> _Exercise brief_
Lines after the one containing "(FALSE at split" are to be omitted; print exactly each line from the start of the records up to and including it.

------------------------------------------------------------------------

import Summits.HodgeConjecture.HodgeConjecture.Theorems.F0P3XiSideOfRecord          -- ★ p822580 (p01 (g8), K2): `xiSideOfRecord` (+ ★ K0, ★ p819611 `xiPacketFamilyOfRecord`, ★ p819116 `isUnitarizable_comap`)
import HarnessLib

/-!
# LETTER «XiLocalPacketUnitary» — the members of the finite local A-packets `Π(ξ_v)` are unitarizable (witness-free), and the glue `hFinU` for
# law `UnitaryPacket` AT `𝔠₀` (F0P3b's h10 `unitaryPacket_kitOfRecord_of … hFinU hJU hDU`)

Cell `hodgecm-mathlib`, F0∕P3 «U3-mult», crux H413 (`stmt-HodgeConjecture-24833`), rung 4; F0P3-p01 (g8) on F0P3b-plan (g7)'s DESK WORD 12:39:19Z (GO (β)); books = F0P3-plan (g5)'s
call (P3b ledger: row 10 (UP) finite clause, k = 1, replacing the anonymous closer hypothesis `hFinU`).  DEF LANE (H2 = Theorems-side letter): ONE `def … : Prop` letter
(`XiLocalPacketUnitary`, CITED not proved) + glue theorems; no instance, no notation, no `sorry`.

PRINT.  For a one-dimensional automorphic `ξ` of `H` and a finite place `v` of `L⁺`: at a SPLIT `v` the packet `Π(ξ_v) = {πⁿ}` is the (irreducible) representation unitarily
induced from the unitary characters `ν₀ = η_w ψ_w μ_w`, `χ′ = ψ_w` [Rogawski1990 Lemma 4.13.1 (b); §12.2 (1) p. 173] — unitary; at a NON-SPLIT `v`, `πⁿ(ξ_v)` is a constituent of
`i_G(χ_{ξ,v})` at the unitary reducibility point [§12.2 (2) p. 174; Keys] — unitary — and `πˢ(ξ_v)` is SUPERCUSPIDAL [Prop. 13.1.3 (d) p. 199], hence unitarizable because the
centre of `U(3)(L⁺_v)` (`= U(1)(L_w/L⁺_v)`) is COMPACT (an irreducible supercuspidal representation with unitary central character is unitarizable: its matrix coefficients are
compactly supported modulo the centre) [BushnellHenniart2006 §10.1–§11.1].

THE LETTER (§1) is WITNESS-FREE (REF1 rider-2 discipline, as (L3′) v2): it speaks of the Δ-free recipe classes only — the split member ★ `cmSplitPacket … (splitWitness v hs) …`,
the Keys class `(keys ξ v hns).πn` ON `U(Φ₃)(L⁺_v)`, and «supercuspidal ⇒ unitarizable» on `U(H)(L⁺_v)` at NON-split `v` (FALSE at split `v`, where `U(H)_v ≅ GL₃`: twists
`⊗ |det|^s` — hence the non-split guard).  No T1 local data `(Δ, mH, mG, νG, νH, ξloc, hCM)`, no measure on `G′_v`.
THE GLUE (§2): **`hFinU_of_xiLocalPacketUnitary (hXU) : ∀ ξ v, (xiPacketFamilyOfRecord … ξ v).πn.IsUnitarizable ∧ ∀ s, (…).πs = some s → s.IsUnitarizable`** — split: ★
`xiPacketFamilyOfRecord_of_split` (+ `πs = none`); non-split: ★ `xiPacketFamilyOfRecord_of_nonsplit` — `πn = comap (…) (keys ξ v hns).πn` unitarizable by ★ `isUnitarizable_comap`,
`πs = (hCM …).πs` supercuspidal by ★ `CMNonsplitCharIdentityAt.πs_isSupercuspidal`; and the same at `ξd₀ := xiSideOfRecord …` (`hFinU_xiSideOfRecord`, the literal `hFinU`
binder of F0P3b's `unitaryPacket_kitOfRecord_of`).

References: [Rogawski1990] §4.13 Lemma 4.13.1 (b); §12.2 (1)–(2) pp. 173–174; §13.1 Prop. 13.1.3 (d) p. 199; §13.3 p. 201; [BushnellHenniart2006] §10.1, §11.1.
HC_CM is proved only modulo the printed citations until rung 0 closes.
-/

set_option autoImplicit false
set_option linter.dupNamespace false

noncomputable section

open NumberField IsDedekindDomain MeasureTheory
open Literature.NumberTheory.Rogawski1990 Literature.NumberTheory.GaloisRepresentations
open Literature.NumberTheory.Automorphic Literature.NumberTheory.Automorphic.UnitaryGroup
open scoped Matrix Classical

namespace Summit.HodgeConjecture.HodgeConjecture.Cruxes.H413.F0P3LettersXiLocalPacketUnitary

open Summit.HodgeConjecture.HodgeConjecture.Cruxes.H413.F0P3InnerFormClassificationV6
open Summit.HodgeConjecture.HodgeConjecture.Cruxes.H413.F0P3ClassTokenChoice (isUnitarizable_comap)
open Summit.HodgeConjecture.HodgeConjecture.Cruxes.H413.F0P3XiPacketFamilyOfRecord
open Summit.HodgeConjecture.HodgeConjecture.Cruxes.H413.F0P3XiSideOfRecord (xiSideOfRecord)

variable (L : Type) [Field L] [NumberField L] [IsCMField L] (H : Matrix (Fin 3) (Fin 3) L)

/-! ## §1 The letter «XiLocalPacketUnitary» (witness-free) -/

/-- **LETTER «XiLocalPacketUnitary»** (CITED, not proved): (i) at a split `v`, the member `πⁿ` of the ★ D6 split packet of `ξ` at the fixed witness is unitarizable
[Lemma 4.13.1 (b); §12.2 (1)]; (ii) at a non-split `v`, the Keys class `(keys ξ v hns).πn` of `U(Φ₃)(L⁺_v)` is unitarizable [§12.2 (2) p. 174]; (iii) at a non-split `v`, every
SUPERCUSPIDAL class of `U(H)(L⁺_v)` is unitarizable (compact centre) [Prop. 13.1.3 (d) p. 199; BushnellHenniart2006 §11.1].  No T1 witness, no measure.
[cite: Rogawski1990, §12.2 (1)–(2) pp. 173–174; §13.1 Prop. 13.1.3 (d) p. 199; §4.13 Lemma 4.13.1 (b)] [cite: BushnellHenniart2006, §11.1] -/
def XiLocalPacketUnitary
    (hH : (H.map (cmConjRingHom L))ᵀ = H) (hHd : IsUnit H.det) (μω : HeckeCharacter L) (hμu : μω.IsUnitary)
  [∀ v : HeightOneSpectrum (𝓞 ↥(maximalRealSubfield L)), MeasurableSpace (Gqs L v ⧸ Subgroup.center (Gqs L v))]
  (μZ : ∀ v : HeightOneSpectrum (𝓞 ↥(maximalRealSubfield L)), Measure (Gqs L v ⧸ Subgroup.center (Gqs L v)))
  (keys : ∀ (ξ : OneDimAutRepH L) (v : HeightOneSpectrum (𝓞 ↥(maximalRealSubfield L))),
    (∀ w : PlacesOver L v, IsCMField.complexConj L • w.1 = w.1) →
      {p : IrrClass (Gqs L v) × IrrClass (Gqs L v) //
        KeysCaseTwoLabels L v (μω.semilocalComponent L v) (torusLocalComponent L (IsCMField.complexConj L) v ξ.η)
          (torusLocalComponent L (IsCMField.complexConj L) v ξ.ψ) p.1 p.2 ∧
        p.1.IsSquareIntegrable (μZ v) ∧ ¬ p.2.IsSquareIntegrable (μZ v)})
    : Prop :=
  (∀ (ξ : OneDimAutRepH L) (v : Places L) (hs : ∃ w : PlacesOver L v, IsCMField.complexConj L • w.1 ≠ w.1),
      (cmSplitPacket L H hH hHd v (splitWitness v hs) (splitWitness_spec v hs) (ξ.splitν₀ μω (splitWitness v hs).1)
          (ξ.locψ (splitWitness v hs).1) (ξ.norm_splitν₀_apply hμu (splitWitness v hs).1)
          (ξ.continuous_splitν₀ μω (splitWitness v hs).1) (ξ.norm_locψ_apply (splitWitness v hs).1)
          (ξ.continuous_locψ (splitWitness v hs).1)).πn.IsUnitarizable) ∧
  (∀ (ξ : OneDimAutRepH L) (v : Places L) (hns : ∀ w : PlacesOver L v, IsCMField.complexConj L • w.1 = w.1),
      ((keys ξ v hns).1.2).IsUnitarizable) ∧
  (∀ (v : Places L), (∀ w : PlacesOver L v, IsCMField.complexConj L • w.1 = w.1) →
      ∀ c : IrrClass ((cmDatum L 3 H).Local v), c.IsSupercuspidal → c.IsUnitarizable)

variable (hH : (H.map (cmConjRingHom L))ᵀ = H) (hHd : IsUnit H.det) (μω : HeckeCharacter L) (hμu : μω.IsUnitary)
  [∀ v : HeightOneSpectrum (𝓞 ↥(maximalRealSubfield L)), MeasurableSpace (Gqs L v ⧸ Subgroup.center (Gqs L v))]
  (μZ : ∀ v : HeightOneSpectrum (𝓞 ↥(maximalRealSubfield L)), Measure (Gqs L v ⧸ Subgroup.center (Gqs L v)))
  (keys : ∀ (ξ : OneDimAutRepH L) (v : HeightOneSpectrum (𝓞 ↥(maximalRealSubfield L))),
    (∀ w : PlacesOver L v, IsCMField.complexConj L • w.1 = w.1) →
      {p : IrrClass (Gqs L v) × IrrClass (Gqs L v) //
        KeysCaseTwoLabels L v (μω.semilocalComponent L v) (torusLocalComponent L (IsCMField.complexConj L) v ξ.η)
          (torusLocalComponent L (IsCMField.complexConj L) v ξ.ψ) p.1 p.2 ∧
        p.1.IsSquareIntegrable (μZ v) ∧ ¬ p.2.IsSquareIntegrable (μZ v)})

/-! ## §2 GLUE: `hFinU` for the packet of record (F0P3b's h10 `unitaryPacket_kitOfRecord_of … hFinU hJU hDU`) -/

section Glue

variable
  [∀ v : HeightOneSpectrum (𝓞 ↥(maximalRealSubfield L)),
    MeasurableSpace ((cmDatum L 2 (Matrix.of fun i j : Fin 2 => if i.val + j.val + 1 = 2 then (1 : L) else 0)).Local v ×
      (cmDatum L 1 (Matrix.of fun i j : Fin 1 => if i.val + j.val + 1 = 1 then (1 : L) else 0)).Local v)]
  [∀ (v : HeightOneSpectrum (𝓞 ↥(maximalRealSubfield L)))
      (a : ((cmDatum L 2 (Matrix.of fun i j : Fin 2 => if i.val + j.val + 1 = 2 then (1 : L) else 0)).Local v ×
        (cmDatum L 1 (Matrix.of fun i j : Fin 1 => if i.val + j.val + 1 = 1 then (1 : L) else 0)).Local v)),
    MeasurableSpace (((cmDatum L 2 (Matrix.of fun i j : Fin 2 => if i.val + j.val + 1 = 2 then (1 : L) else 0)).Local v ×
        (cmDatum L 1 (Matrix.of fun i j : Fin 1 => if i.val + j.val + 1 = 1 then (1 : L) else 0)).Local v) ⧸
      Subgroup.centralizer ({a} : Set ((cmDatum L 2 (Matrix.of fun i j : Fin 2 => if i.val + j.val + 1 = 2 then (1 : L) else 0)).Local v ×
        (cmDatum L 1 (Matrix.of fun i j : Fin 1 => if i.val + j.val + 1 = 1 then (1 : L) else 0)).Local v)))]
  [∀ (v : HeightOneSpectrum (𝓞 ↥(maximalRealSubfield L))) (γ : (cmDatum L 3 H).Local v),
    MeasurableSpace ((cmDatum L 3 H).Local v ⧸ Subgroup.centralizer ({γ} : Set ((cmDatum L 3 H).Local v)))]
  (Δ : ∀ v : HeightOneSpectrum (𝓞 ↥(maximalRealSubfield L)), LocalTransferFactor L H v)
  (mH : ∀ v : HeightOneSpectrum (𝓞 ↥(maximalRealSubfield L)),
    OrbitalMeasureFamily ((cmDatum L 2 (Matrix.of fun i j : Fin 2 => if i.val + j.val + 1 = 2 then (1 : L) else 0)).Local v ×
      (cmDatum L 1 (Matrix.of fun i j : Fin 1 => if i.val + j.val + 1 = 1 then (1 : L) else 0)).Local v))
  (mG : ∀ v : HeightOneSpectrum (𝓞 ↥(maximalRealSubfield L)), letI : MeasurableSpace ((cmDatum L 3 H).Local v) := borel _; OrbitalMeasureFamily ((cmDatum L 3 H).Local v))
  (νG : ∀ v : HeightOneSpectrum (𝓞 ↥(maximalRealSubfield L)), @Measure ((cmDatum L 3 H).Local v) (borel _))
  (νH : ∀ v : HeightOneSpectrum (𝓞 ↥(maximalRealSubfield L)),
    Measure ((cmDatum L 2 (Matrix.of fun i j : Fin 2 => if i.val + j.val + 1 = 2 then (1 : L) else 0)).Local v ×
      (cmDatum L 1 (Matrix.of fun i j : Fin 1 => if i.val + j.val + 1 = 1 then (1 : L) else 0)).Local v))
  (ξloc : OneDimAutRepH L → ∀ v : HeightOneSpectrum (𝓞 ↥(maximalRealSubfield L)),
    (cmDatum L 2 (Matrix.of fun i j : Fin 2 => if i.val + j.val + 1 = 2 then (1 : L) else 0)).Local v ×
      (cmDatum L 1 (Matrix.of fun i j : Fin 1 => if i.val + j.val + 1 = 1 then (1 : L) else 0)).Local v →* ℂˣ)
  (hCM : letI : ∀ v : HeightOneSpectrum (𝓞 ↥(maximalRealSubfield L)), MeasurableSpace ((cmDatum L 3 H).Local v) := fun _ => borel _
    ∀ (ξ : OneDimAutRepH L) (v : HeightOneSpectrum (𝓞 ↥(maximalRealSubfield L)))
    (hns : ∀ w : PlacesOver L v, IsCMField.complexConj L • w.1 = w.1)
    (T : GL (Fin 3) (LocalRing L v)) (a : LocalRing L v) (ha : IsUnit a)
    (h : formCongr (conjLocal L (IsCMField.complexConj L) v) T (H.map (algebraMap L (LocalRing L v))) =
      a • (Matrix.of fun i j : Fin 3 => if i.val + j.val + 1 = 3 then (1 : L) else 0).map (algebraMap L (LocalRing L v)))
    (π2 πn : IrrClass (Gqs L v)),
    KeysCaseTwoLabels L v (μω.semilocalComponent L v) (torusLocalComponent L (IsCMField.complexConj L) v ξ.η)
      (torusLocalComponent L (IsCMField.complexConj L) v ξ.ψ) π2 πn → ¬ πn.IsSquareIntegrable (μZ v) →
    CMNonsplitCharIdentityAt L v H (Δ v) (mH v) (mG v) (νG v) (νH v) (ξloc ξ v) (IrrClass.comap (cmDatumLocalCongr L v T ha h).symm πn))

/-- **`hFinU` FROM THE LETTER**: every member of the finite packet of record `xiPacketFamilyOfRecord … ξ v` (★ p819611) is unitarizable — split: ★ `xiPacketFamilyOfRecord_of_split`
(member (i) of the letter; `πs = none`); non-split: ★ `xiPacketFamilyOfRecord_of_nonsplit` — `πn = comap (…) (keys ξ v hns).πn` by (ii) + ★ `isUnitarizable_comap`, `πs` supercuspidal
(★ `CMNonsplitCharIdentityAt.πs_isSupercuspidal`) hence unitarizable by (iii). [cite: Rogawski1990, §12.2 (1)–(2) pp. 173–174; §13.1 Prop. 13.1.3 (d) p. 199] -/
theorem hFinU_of_xiLocalPacketUnitary (hXU : XiLocalPacketUnitary L H hH hHd μω hμu μZ keys) :
    letI : ∀ v : HeightOneSpectrum (𝓞 ↥(maximalRealSubfield L)), MeasurableSpace ((cmDatum L 3 H).Local v) := fun _ => borel _
    ∀ (ξ : OneDimAutRepH L) (v : Places L),
      (xiPacketFamilyOfRecord L H hH hHd μω hμu Δ mH mG νG νH ξloc μZ keys hCM ξ v).πn.IsUnitarizable ∧
        ∀ s : IrrClass ((cmDatum L 3 H).Local v),
          (xiPacketFamilyOfRecord L H hH hHd μω hμu Δ mH mG νG νH ξloc μZ keys hCM ξ v).πs = some s → s.IsUnitarizable := by
  letI : ∀ v : HeightOneSpectrum (𝓞 ↥(maximalRealSubfield L)), MeasurableSpace ((cmDatum L 3 H).Local v) := fun _ => borel _
  intro ξ v
  by_cases hs : ∃ w : PlacesOver L v, IsCMField.complexConj L • w.1 ≠ w.1
  · rw [xiPacketFamilyOfRecord_of_split L H hH hHd μω hμu Δ mH mG νG νH ξloc μZ keys hCM ξ v hs]
    refine ⟨hXU.1 ξ v hs, fun s hs' => ?_⟩
    rw [cmSplitPacket_πs] at hs'
    exact absurd hs' (by simp)
  · have hns : ∀ w : PlacesOver L v, IsCMField.complexConj L • w.1 = w.1 := fun w => not_not.1 fun hw => hs ⟨w, hw⟩
    obtain ⟨T', a, ha, hT', hP, -⟩ := xiPacketFamilyOfRecord_of_nonsplit L H hH hHd μω hμu Δ mH mG νG νH ξloc μZ keys hCM ξ v hns
    rw [hP]
    refine ⟨isUnitarizable_comap _ (hXU.2.1 ξ v hns), fun s hs' => ?_⟩
    obtain rfl := Option.some_injective _ hs'
    exact hXU.2.2 v hns _ (CMNonsplitCharIdentityAt.πs_isSupercuspidal _)

variable (hexc : ∀ ξ : OneDimAutRepH L, ∀ᶠ v : HeightOneSpectrum (𝓞 ↥(maximalRealSubfield L)) in Filter.cofinite,
      ∀ hns : ∀ w : PlacesOver L v, IsCMField.complexConj L • w.1 = w.1,
        ((keys ξ v hns).1.2).IsSpherical (cmLocalIntegralLevel L 3 (qsForm L) v))
  (μv : ∀ v : Places L, @Measure ((cmDatum L 3 H).Local v) (borel _))
  {PG PH : Type} (evpG : PG → EvpData L H) (evpH : PH → EvpData L H) (ramG : PG → Finset (Places L)) (ramH : PH → Finset (Places L))
  (PiXi : OneDimAutRepH L → PG) (ρXi : OneDimAutRepH L → PH)

/-- **`hFinU` AT THE ξ-SIDE OF RECORD `ξd₀ := xiSideOfRecord …`** — literally the `hFinU` binder of F0P3b's `unitaryPacket_kitOfRecord_of` at `ξd := ξd₀` (`ξd₀.packFin = xiPacketFamilyOfRecord …`
by `rfl`). [cite: Rogawski1990, §12.2 (1)–(2) pp. 173–174; §13.1 Prop. 13.1.3 (d) p. 199] -/
theorem hFinU_xiSideOfRecord (hXU : XiLocalPacketUnitary L H hH hHd μω hμu μZ keys) :
    letI : ∀ v : HeightOneSpectrum (𝓞 ↥(maximalRealSubfield L)), MeasurableSpace ((cmDatum L 3 H).Local v) := fun _ => borel _
    ∀ (ξ : OneDimAutRepH L) (v : Places L),
      ((xiSideOfRecord L H hH hHd μω hμu Δ mH mG νG νH ξloc μZ keys hCM hexc μv evpG evpH ramG ramH PiXi ρXi).packFin ξ v).πn.IsUnitarizable ∧
        ∀ s : IrrClass ((cmDatum L 3 H).Local v),
          ((xiSideOfRecord L H hH hHd μω hμu Δ mH mG νG νH ξloc μZ keys hCM hexc μv evpG evpH ramG ramH PiXi ρXi).packFin ξ v).πs = some s →
            s.IsUnitarizable :=
  hFinU_of_xiLocalPacketUnitary L H hH hHd μω hμu μZ keys Δ mH mG νG νH ξloc hCM hXU

end Glue

end Summit.HodgeConjecture.HodgeConjecture.Cruxes.H413.F0P3LettersXiLocalPacketUnitary

end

------------------------------------------------------------------------

> _The answer_
import Summits.HodgeConjecture.HodgeConjecture.Theorems.F0P3XiSideOfRecord          -- ★ p822580 (p01 (g8), K2): `xiSideOfRecord` (+ ★ K0, ★ p819611 `xiPacketFamilyOfRecord`, ★ p819116 `isUnitarizable_comap`)
import HarnessLib

/-!
# LETTER «XiLocalPacketUnitary» — the members of the finite local A-packets `Π(ξ_v)` are unitarizable (witness-free), and the glue `hFinU` for
# law `UnitaryPacket` AT `𝔠₀` (F0P3b's h10 `unitaryPacket_kitOfRecord_of … hFinU hJU hDU`)

Cell `hodgecm-mathlib`, F0∕P3 «U3-mult», crux H413 (`stmt-HodgeConjecture-24833`), rung 4; F0P3-p01 (g8) on F0P3b-plan (g7)'s DESK WORD 12:39:19Z (GO (β)); books = F0P3-plan (g5)'s
call (P3b ledger: row 10 (UP) finite clause, k = 1, replacing the anonymous closer hypothesis `hFinU`).  DEF LANE (H2 = Theorems-side letter): ONE `def … : Prop` letter
(`XiLocalPacketUnitary`, CITED not proved) + glue theorems; no instance, no notation, no `sorry`.

PRINT.  For a one-dimensional automorphic `ξ` of `H` and a finite place `v` of `L⁺`: at a SPLIT `v` the packet `Π(ξ_v) = {πⁿ}` is the (irreducible) representation unitarily
induced from the unitary characters `ν₀ = η_w ψ_w μ_w`, `χ′ = ψ_w` [Rogawski1990 Lemma 4.13.1 (b); §12.2 (1) p. 173] — unitary; at a NON-SPLIT `v`, `πⁿ(ξ_v)` is a constituent of
`i_G(χ_{ξ,v})` at the unitary reducibility point [§12.2 (2) p. 174; Keys] — unitary — and `πˢ(ξ_v)` is SUPERCUSPIDAL [Prop. 13.1.3 (d) p. 199], hence unitarizable because the
centre of `U(3)(L⁺_v)` (`= U(1)(L_w/L⁺_v)`) is COMPACT (an irreducible supercuspidal representation with unitary central character is unitarizable: its matrix coefficients are
compactly supported modulo the centre) [BushnellHenniart2006 §10.1–§11.1].

THE LETTER (§1) is WITNESS-FREE (REF1 rider-2 discipline, as (L3′) v2): it speaks of the Δ-free recipe classes only — the split member ★ `cmSplitPacket … (splitWitness v hs) …`,
the Keys class `(keys ξ v hns).πn` ON `U(Φ₃)(L⁺_v)`, and «supercuspidal ⇒ unitarizable» on `U(H)(L⁺_v)` at NON-split `v` (FALSE at split `v`, where `U(H)_v ≅ GL₃`: twists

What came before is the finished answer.